### The data ###

/-!
# The sector cut versus the sign knife, BY THEOREM: side-symmetric systems have zero `S₅`-alternant
# (Negative lane of stmt-ValiantsHypothesis-24813 `LaplaceOptimalFive`; val-neg-2 g2, refuter; calibration of LINE `shallow_collision`
#  rev 4 — stubs S2′ `stub_sideSym_offShell_five`, S3′ `stub_minimalAsym_five` — and of young-shadow K1 / K2,
#  `…LaplaceFiveSectorSplitDefs.{SideSymLaplaceOptimalFive, AsymLaplaceOptimalFive}`)

The rev-4 skeleton of the line (`Cruxes/LaplaceOptimalFive/Lines/shallow_collision.lean`, val-idea-19 g7) and its critic of record
(val-idea-crit-3 g4) state in prose: «`D₅` admits NO side-symmetric split decomposition at all (sign projector), hence the
`D₅`-instance of S2′ is VACUOUS and the `D₅`-instance of S3′ is FALSE: S3′ carries the whole sign knife, S2′ none of it».  This file
is the kernel certificate of those sentences, with the one-line mechanism made explicit and slightly more general.

MECHANISM (`alternant_eq_zero_of_swap_invariant`, `exists_swap_of_sideSymmetric_term`).  A split term `u ⊗_S w` whose short factor is
slot-symmetric on `S` and whose long factor is slot-symmetric on `Sᶜ` (`LaplaceFiveSectorSplit.SlotInvariantOn`, BY NAME) is invariant
under the slot transposition of two slots on the same side (one side has `≥ 2` slots since `|S| + |Sᶜ| = 5`); a function on words
invariant under one slot transposition has zero alternant `Σ_σ sgn(σ)·f(σ)` (re-index the sum by `σ ↦ σ·(i j)`).  Hence
(`alternant_target_eq_zero_of_sideSymmetric`) every target `F` of a SIDE-SYMMETRIC split-rank-one family satisfies
`Σ_{σ ∈ S₅} sgn(σ)·F(σ) = 0` — whatever the weight, whatever `F` does off the permutations.

CONSEQUENCES (all kernel-checked here; `D` = any target agreeing with `sgn` on the permutations — for the results that need a cheap
decomposition also `D = 0` off them, which pins the determinant pattern `D₅`; its weight-`72` decomposition is
`SignPatternCheap.sign_five_cheap`, ✓ p646934):
* `no_sideSymmetric_of_signPattern` : NO side-symmetric split-rank-one family sums to `D` (alternant `= 120 ≠ 0`).  So young-shadow
  K1 and the line's S2′, read for `D₅` instead of `P₅`, hold VACUOUSLY (`sideSym_signPattern_vacuous`): the sign knife
  (`SignBlindBarrier.signBlind_le_72`, ✓ p650988) does not touch the symmetric sector.
* `not_minimalAsym_of_signPattern` : the `D₅`-reading of S3′ («an exact system that is WEIGHT-MINIMAL among all exact systems and NOT
  side-symmetric has weight `≥ 120`») is FALSE: a weight-minimal exact system for `D₅` exists (`Nat.find` over the exact weights,
  `≤ 72` by `sign_five_cheap`), and it is not side-symmetric by the alternant.  In the `_false_without_` dialect: any proof of S3′ must
  use a property of the TARGET `P₅` that fails for `D₅` — its hypothesis set `WeightMinimal ∧ ¬ SideSymmetric` is inhabited below
  `120` once the target's signs are flipped to `sgn`.  Likewise `not_asym_of_signPattern`: the `D₅`-reading of K2 is false.
* `alternant_signs_eq_zero_of_sideSymmetric` : for a general `±`-rescaled target `[v injective]·ε(v)` a side-symmetric decomposition
  (of any weight) forces `Σ_σ sgn(σ) ε(σ) = 0`; `alternant_perm_pattern_eq_zero` : for `P₅` itself (`ε ≡ 1`) the alternant test is
  silent, as it must be — the symmetric sector of `P₅` is inhabited at weight `120` by the Laplace expansions.

HONEST FRAMING.  Calibration lemmas about the SIGNED pattern; nothing here proves or refutes `LaplaceOptimalFive` (stmt-24813, `P₅`),
which stays OPEN · CONTESTED 72/120; S2′ / S3′ / K1 / K2 for `P₅` are untouched; `RankRigidMinimalRepr` (18034) does not move;
VP ≠ VNP is NOT proved.  No new definitions.
-/

set_option autoImplicit false

-- the mandated summit-side namespace repeats a component by design (single-problem summit)
set_option linter.dupNamespace false

namespace Summit.ValiantsHypothesis.ValiantsHypothesis.Theorems.LaplaceOptimalFiveNegative.SectorSignCalibration

open Finset
open Summit.ValiantsHypothesis.ValiantsHypothesis.Theorems.LaplaceOptimalFiveNegative.SignPatternCheap
  (sign_five_cheap levi_five_eq_zero levi_five_perm)
open Summit.ValiantsHypothesis.ValiantsHypothesis.Theorems.RigidityForcesSymmetryRankRigidMinimalRepr.LaplaceFiveSectorSplit
  (SlotInvariantOn SideSymmetric)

###

- **Work item**:
Search the listing above for "whose" and copy every line that holds it.

- **Answer to this problem**:
MECHANISM (`alternant_eq_zero_of_swap_invariant`, `exists_swap_of_sideSymmetric_term`).  A split term `u ⊗_S w` whose short factor is
slot-symmetric on `S` and whose long factor is slot-symmetric on `Sᶜ` (`LaplaceFiveSectorSplit.SlotInvariantOn`, BY NAME) is invariant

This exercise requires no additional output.